■ PROBLEM TO SOLVE: Begin at the line containing "twoPoint (JA + JC) a" in the entries below and end at the line containing "unfold starCoupling; split_ifs"; transcribe that range exactly and nothing outside it.

■ Stored data:

┌──

import Literature.Probability.LatticeModels.PlaneRotatorMeanFieldBound
import Literature.Probability.LatticeModels.RotatorGriffithsFirst
import HarnessLib

/-!
# The Lieb–Rivasseau separating inequality for plane rotators (named fact)

Topic `Literature/Probability/LatticeModels`. E. H. Lieb, *A refinement of Simon's correlation
inequality*, Comm. Math. Phys. **77** (1980) 127–135 [Lieb1980], eq. (23), proved there for star-shaped
inside systems (p. 132–133) and in general by V. Rivasseau, *Lieb's correlation inequality for plane
rotors*, Comm. Math. Phys. **77** (1980) 145–147 [Rivasseau1980] (Lieb, notes added in proof (2):
"inequality (23) for rotors holds for all subsystems A, not merely for the case of the star graph proved
here").

Setting (Lieb 1980, p. 128–129 of the reprint, eqs. (4)–(5)): the system `A + C` is the union of two
subsystems of spins `A` and `C` with `A ∩ C = B`, and "the `B` spins separate `A` from `C`" means
`H_{A+C} = H_A + H_C`; for plane rotors the interactions are pairwise ferromagnetic,
`−J_{ab} σ⃗_a · σ⃗_b = −J_{ab} cos(θ_a − θ_b)`, `J_{ab} ≥ 0` (p. 132). Inequality (23): for single spins
`a ∈ A`, `c ∈ C`,

  `⟨σ⃗_a · σ⃗_c⟩_{A+C} ≤ ∑_{b ∈ B} ⟨σ⃗_a · σ⃗_b⟩_A ⟨σ⃗_b · σ⃗_c⟩_{A+C}`.

Typed here in the tree's finite-volume plane-rotator vocabulary (`PlaneRotator.twoPoint J a b =
⟨cos(θ_a − θ_b)⟩_{V,J}`, couplings `J : V × V → ℝ` on ordered pairs, Gibbs weight
`exp(∑_{(x,y)} J(x,y) cos(θ_y − θ_x))`, inverse temperature absorbed; `PlaneRotatorGinibreComparison.lean`):
the decomposition `H_{A+C} = H_A + H_C` is a pair of non-negative coupling arrays `J_A`, `J_C` supported
on `A × A` and `C × C`, the full system has couplings `J_A + J_C`, and `⟨·⟩_A` is the state of the
couplings `J_A` alone (on the same vertex set — spins outside `A` are then free and integrate out,
`PlaneRotator.twoPoint_extend_eq`).

STATUS: NAMED FACT (D-0014), not proved here (the proof is Lieb's gluing Lemma 1 with Newman's Gaussian
inequalities and Rivasseau's directed-graph lemma). Consequences in print: Lieb's Theorem 4 (Bessel
criterion `I₁(β)/I₀(β) < 1/2ν ⇒` exponential decay, `β_c ≥ 0.52` in `d = 2`) and "a finite algorithm to
compute the transition temperature" (with Simon 1980, Thm. 1.3). Use: cell `pub/hubbard-tc`, inventory
row B7 / lit THEOREMS-tc T6 (the `K5-Lieb` column `4u(J∥/T) + 2u(J⊥/T) = 1`).

References: [Lieb1980] eq. (23), Theorem 4, notes added in proof; [Rivasseau1980] Theorem (p. 145);
B. Simon, CMP 77 (1980) 111, Thm. 1.3 [Simon1980CMP].
-/

noncomputable section

open MeasureTheory Finset
open scoped BigOperators

namespace Literature.Probability.LatticeModels

namespace PlaneRotator

/-- **Lieb–Rivasseau separating inequality for plane rotators** (Lieb 1980, eq. (23); Rivasseau 1980,
Theorem): for every finite vertex set `V`, sets of spins `A, C ⊆ V` with `B = A ∩ C`, non-negative pair
couplings `J_A` supported on `A × A` and `J_C` supported on `C × C` (so that `H_{A+C} = H_A + H_C`:
the `B` spins separate `A` from `C`), and single spins `a ∈ A`, `c ∈ C`:

  `⟨cos(θ_a − θ_c)⟩_{J_A + J_C} ≤ ∑_{b ∈ A ∩ C} ⟨cos(θ_a − θ_b)⟩_{J_A} · ⟨cos(θ_b − θ_c)⟩_{J_A + J_C}`.

Named fact (not proved in the tree). [cite: Lieb1980, eq. (23) and notes added in proof (2)] -/
def LiebRivasseauInequality : Prop :=
  ∀ (V : Type) [Fintype V] [DecidableEq V] [MeasurableSpace Circle] [BorelSpace Circle]
    (A C : Finset V) (JA JC : V × V → ℝ),
    (∀ p, 0 ≤ JA p) → (∀ p, 0 ≤ JC p) →
    (∀ p, JA p ≠ 0 → p.1 ∈ A ∧ p.2 ∈ A) → (∀ p, JC p ≠ 0 → p.1 ∈ C ∧ p.2 ∈ C) →
    ∀ a ∈ A, ∀ c ∈ C,
      twoPoint (JA + JC) a c ≤ ∑ b ∈ A ∩ C, twoPoint JA a b * twoPoint (JA + JC) b c

/-! ### Consequence: Lieb's decay criterion with star-shaped inside systems (Theorem 4 type) -/

section Star

variable {V : Type} [Fintype V] [DecidableEq V] [MeasurableSpace Circle] [BorelSpace Circle]

/-- The couplings of the STAR of `x`: the pairs having `x` as an endpoint (Lieb 1980, p. 133: "Suppose
`σ⃗_a` is connected to `n` nearest neighbors, which we take to be `B`. It is immaterial whether the `B` spins
are connected together, for any such interaction can be regarded as part of `H_C`"). [cite: Lieb1980, proof of Theorem 4 (star graph)] -/
def starCoupling (J : V × V → ℝ) (x : V) : V × V → ℝ :=
  fun p => if p.1 = x ∨ p.2 = x then J p else 0

omit [Fintype V] [MeasurableSpace Circle] [BorelSpace Circle] in
/-- The star couplings are non-negative when `J` is. [folklore] -/
private theorem starCoupling_nonneg {J : V × V → ℝ} (hJ : ∀ p, 0 ≤ J p) (x : V) (p : V × V) :
    0 ≤ starCoupling J x p := by
  unfold starCoupling; split_ifs <;> [exact hJ p; exact le_rfl]

/-- An ISOLATED spin is uncorrelated: if `y ≠ x` carries no coupling at all, `⟨cos(θ_x − θ_y)⟩_J = 0`
(flip `θ_y ↦ −θ_y`: the weight is invariant, the observable changes sign). [folklore] -/
private theorem twoPoint_eq_zero_of_isolated {J : V × V → ℝ} {x y : V} (hxy : x ≠ y)
    (hy : ∀ z, J (y, z) = 0 ∧ J (z, y) = 0) : twoPoint J x y = 0 := by
  set φ : V → Circle := (Pi.mulSingle y (-1 : Circle))⁻¹ with hφ
  -- the Hamiltonian is invariant under flipping the isolated spin
  have hH : ∀ θ : V → Circle, ginibreHamiltonian (pairChars V) J (θ * φ) = ginibreHamiltonian (pairChars V) J θ := by
    intro θ
    unfold ginibreHamiltonian
    refine Finset.sum_congr rfl fun p _ => ?_
    by_cases h1 : p.1 = y
    · rw [show p = (y, p.2) from Prod.ext h1 rfl, (hy p.2).1, zero_mul, zero_mul]
    by_cases h2 : p.2 = y
    · rw [show p = (p.1, y) from Prod.ext rfl h2, (hy p.1).2, zero_mul, zero_mul]
    congr 1
    simp [reChar, pairChars_apply, hφ, h1, h2]
  have hW : ∀ θ : V → Circle, ginibreWeight (pairChars V) J (θ * φ) = ginibreWeight (pairChars V) J θ := fun θ => by
    rw [ginibreWeight, ginibreWeight, hH]
  have hnum : ∫ θ, cosDiff x y θ * ginibreWeight (pairChars V) J θ ∂torusHaar V =
      -∫ θ, cosDiff x y θ * ginibreWeight (pairChars V) J θ ∂torusHaar V := by
    have h := integral_torusHaar_mul_right (fun θ => cosDiff x y θ * ginibreWeight (pairChars V) J θ) φ
    simp_rw [hW] at h
    simp only [hφ, cosDiff_mul_inv_mulSingle_neg_one hxy, neg_mul, integral_neg] at h
    exact h.symm
  have h0 : ∫ θ, cosDiff x y θ * ginibreWeight (pairChars V) J θ ∂torusHaar V = 0 := by linarith
  rw [twoPoint, ginibreExpect, h0, zero_div]

/-- In the star system of `x`, a site `y ≠ x` not coupled to `x` is uncorrelated with `x`. [folklore] -/
private theorem twoPoint_starCoupling_eq_zero {J : V × V → ℝ} {x y : V} (hxy : x ≠ y)
    (hJ : J (x, y) = 0 ∧ J (y, x) = 0) : twoPoint (starCoupling J x) x y = 0 := by
  refine twoPoint_eq_zero_of_isolated hxy fun z => ⟨?_, ?_⟩
  · unfold starCoupling
    by_cases hz : z = x
    · subst hz; simp [hxy.symm, hJ.2]
    · simp [hxy.symm, hz]
  · unfold starCoupling
    by_cases hz : z = x
    · subst hz; simp [hJ.1]
    · simp [hxy.symm, hz]

/-- **Lieb's inequality with the star of `x` as inside system** (Lieb 1980, (23) in the case proved
there, p. 133): for `J ≥ 0` and `c ≠ x`,
`⟨cos(θ_x − θ_c)⟩_J ≤ ∑_{b ≠ x} ⟨cos(θ_x − θ_b)⟩_{star(x)} ⟨cos(θ_b − θ_c)⟩_J` — CONDITIONAL on the named
fact `LiebRivasseauInequality` (of which this is the instance `A = V`, `C = V ∖ {x}`, `H_A` = the bonds at `x`).
[cite: Lieb1980, eq. (23) for the star graph (proof of Theorem 4)] -/
theorem twoPoint_le_sum_star (h : LiebRivasseauInequality) {J : V × V → ℝ} (hJ : ∀ p, 0 ≤ J p)
    {x c : V} (hxc : x ≠ c) :
    twoPoint J x c ≤ ∑ b ∈ Finset.univ.erase x, twoPoint (starCoupling J x) x b * twoPoint J b c := by
  classical
  set JC : V × V → ℝ := fun p => if p.1 = x ∨ p.2 = x then 0 else J p with hJC
  have hsum : starCoupling J x + JC = J := by
    funext p
    simp only [Pi.add_apply, starCoupling, hJC]
    split_ifs <;> simp
  have hA : ∀ p, starCoupling J x p ≠ 0 → p.1 ∈ (Finset.univ : Finset V) ∧ p.2 ∈ (Finset.univ : Finset V) :=
    fun p _ => ⟨Finset.mem_univ _, Finset.mem_univ _⟩
  have hC : ∀ p, JC p ≠ 0 → p.1 ∈ Finset.univ.erase x ∧ p.2 ∈ Finset.univ.erase x := by
    intro p hp
    simp only [hJC] at hp
    split_ifs at hp with hpx
    · exact absurd rfl hp
    · push Not at hpx
      exact ⟨Finset.mem_erase.2 ⟨hpx.1, Finset.mem_univ _⟩, Finset.mem_erase.2 ⟨hpx.2, Finset.mem_univ _⟩⟩
  have hJC0 : ∀ p, 0 ≤ JC p := fun p => by simp only [hJC]; split_ifs <;> [exact le_rfl; exact hJ p]
  have key := h V Finset.univ (Finset.univ.erase x) (starCoupling J x) JC (starCoupling_nonneg hJ x) hJC0 hA hC
    x (Finset.mem_univ x) c (Finset.mem_erase.2 ⟨hxc.symm, Finset.mem_univ c⟩)
  rwa [hsum, Finset.univ_inter] at key

/-- **Lieb's decay criterion (Theorem 4 type), finite-volume form, CONDITIONAL on `LiebRivasseauInequality`.**
Let `J ≥ 0` and suppose every star row sum is at most `A₀`:
`∑_{b ≠ x} ⟨cos(θ_x − θ_b)⟩_{star(x)} ≤ A₀` for all `x` (for the nearest-neighbour model on `ℤ^ν` with coupling
`β` each term is the two-spin value `I₁(β)/I₀(β)`, so `A₀ = 2ν I₁(β)/I₀(β)` — Lieb's Theorem 4; anisotropic
couplings give `∑_b I₁(βJ_b)/I₀(βJ_b)`). If `d : V → ℕ` vanishes at `c` and is `1`-Lipschitz along the coupled
pairs, then `⟨cos(θ_a − θ_c)⟩_J ≤ A₀^{d a}` for every `a`, the same bound in every volume: exponential decay as
soon as `A₀ < 1` (Simon 1980 Thm 1.3 / the tree's `PlaneRotator.decay_of_subharmonic`).
[cite: Lieb1980, Theorem 4 (with Simon 1980 Thm 1.3)] -/
theorem twoPoint_le_pow_of_star_rowSum_le (h : LiebRivasseauInequality) {J : V × V → ℝ} (hJ : ∀ p, 0 ≤ J p)
    {A₀ : ℝ} (hrow : ∀ x, ∑ b ∈ Finset.univ.erase x, twoPoint (starCoupling J x) x b ≤ A₀) (c : V) {d : V → ℕ}
    (hd0 : d c = 0) (hd : ∀ x y, x ≠ y → (J (x, y) ≠ 0 ∨ J (y, x) ≠ 0) → d x ≤ d y + 1) (a : V) :
    twoPoint J a c ≤ A₀ ^ d a := by
  classical
  set K : V → V → ℝ := fun x y => if y = x then 0 else 2 * twoPoint (starCoupling J x) x y with hK
  have hK0 : ∀ x y, 0 ≤ K x y := by
    intro x y
    simp only [hK]
    split_ifs
    · exact le_rfl
    · exact mul_nonneg zero_le_two (twoPoint_nonneg (starCoupling_nonneg hJ x) x y)
  have hKrow : ∀ x, ∑ y, K x y ≤ 2 * A₀ := by
    intro x
    have : ∑ y, K x y = 2 * ∑ b ∈ Finset.univ.erase x, twoPoint (starCoupling J x) x b := by
      rw [Finset.mul_sum, ← Finset.sum_erase_add _ _ (Finset.mem_univ x)]
      simp only [hK, if_true, add_zero]
      refine Finset.sum_congr rfl fun y hy => ?_
      rw [if_neg (Finset.ne_of_mem_erase hy)]
    rw [this]
    exact mul_le_mul_of_nonneg_left (hrow x) zero_le_two
  have hsub : ∀ x, x ≠ c → twoPoint J x c ≤ (1 / 2) * ∑ y, K x y * twoPoint J y c := by
    intro x hxc
    refine (twoPoint_le_sum_star h hJ hxc).trans (le_of_eq ?_)
    rw [Finset.mul_sum, ← Finset.sum_erase_add _ _ (Finset.mem_univ x)]
    simp only [hK, if_true, zero_mul, mul_zero, add_zero]
    refine Finset.sum_congr rfl fun y hy => ?_
    rw [if_neg (Finset.ne_of_mem_erase hy)]
    ring
  have hdK : ∀ x y, K x y ≠ 0 → d x ≤ d y + 1 := by
    intro x y hxy
    simp only [hK] at hxy
    split_ifs at hxy with hyx
    · exact absurd rfl hxy
    · refine hd x y (Ne.symm hyx) ?_
      by_contra hzero
      push Not at hzero
      exact hxy (by rw [twoPoint_starCoupling_eq_zero (Ne.symm hyx) hzero, mul_zero])
  have := decay_of_subharmonic (G := fun y => twoPoint J y c) (K := K) (𝒥 := 2 * A₀)
    (fun x => twoPoint_le_one J x c) hK0 hKrow hsub hd0 hdK a
  simpa using this

end Star

end PlaneRotator

end Literature.Probability.LatticeModels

└──

■ OUTPUT:
      twoPoint (JA + JC) a c ≤ ∑ b ∈ A ∩ C, twoPoint JA a b * twoPoint (JA + JC) b c

/-! ### Consequence: Lieb's decay criterion with star-shaped inside systems (Theorem 4 type) -/

section Star

variable {V : Type} [Fintype V] [DecidableEq V] [MeasurableSpace Circle] [BorelSpace Circle]

/-- The couplings of the STAR of `x`: the pairs having `x` as an endpoint (Lieb 1980, p. 133: "Suppose
`σ⃗_a` is connected to `n` nearest neighbors, which we take to be `B`. It is immaterial whether the `B` spins
are connected together, for any such interaction can be regarded as part of `H_C`"). [cite: Lieb1980, proof of Theorem 4 (star graph)] -/
def starCoupling (J : V × V → ℝ) (x : V) : V × V → ℝ :=
  fun p => if p.1 = x ∨ p.2 = x then J p else 0

omit [Fintype V] [MeasurableSpace Circle] [BorelSpace Circle] in
/-- The star couplings are non-negative when `J` is. [folklore] -/
private theorem starCoupling_nonneg {J : V × V → ℝ} (hJ : ∀ p, 0 ≤ J p) (x : V) (p : V × V) :
    0 ≤ starCoupling J x p := by
  unfold starCoupling; split_ifs <;> [exact hJ p; exact le_rfl]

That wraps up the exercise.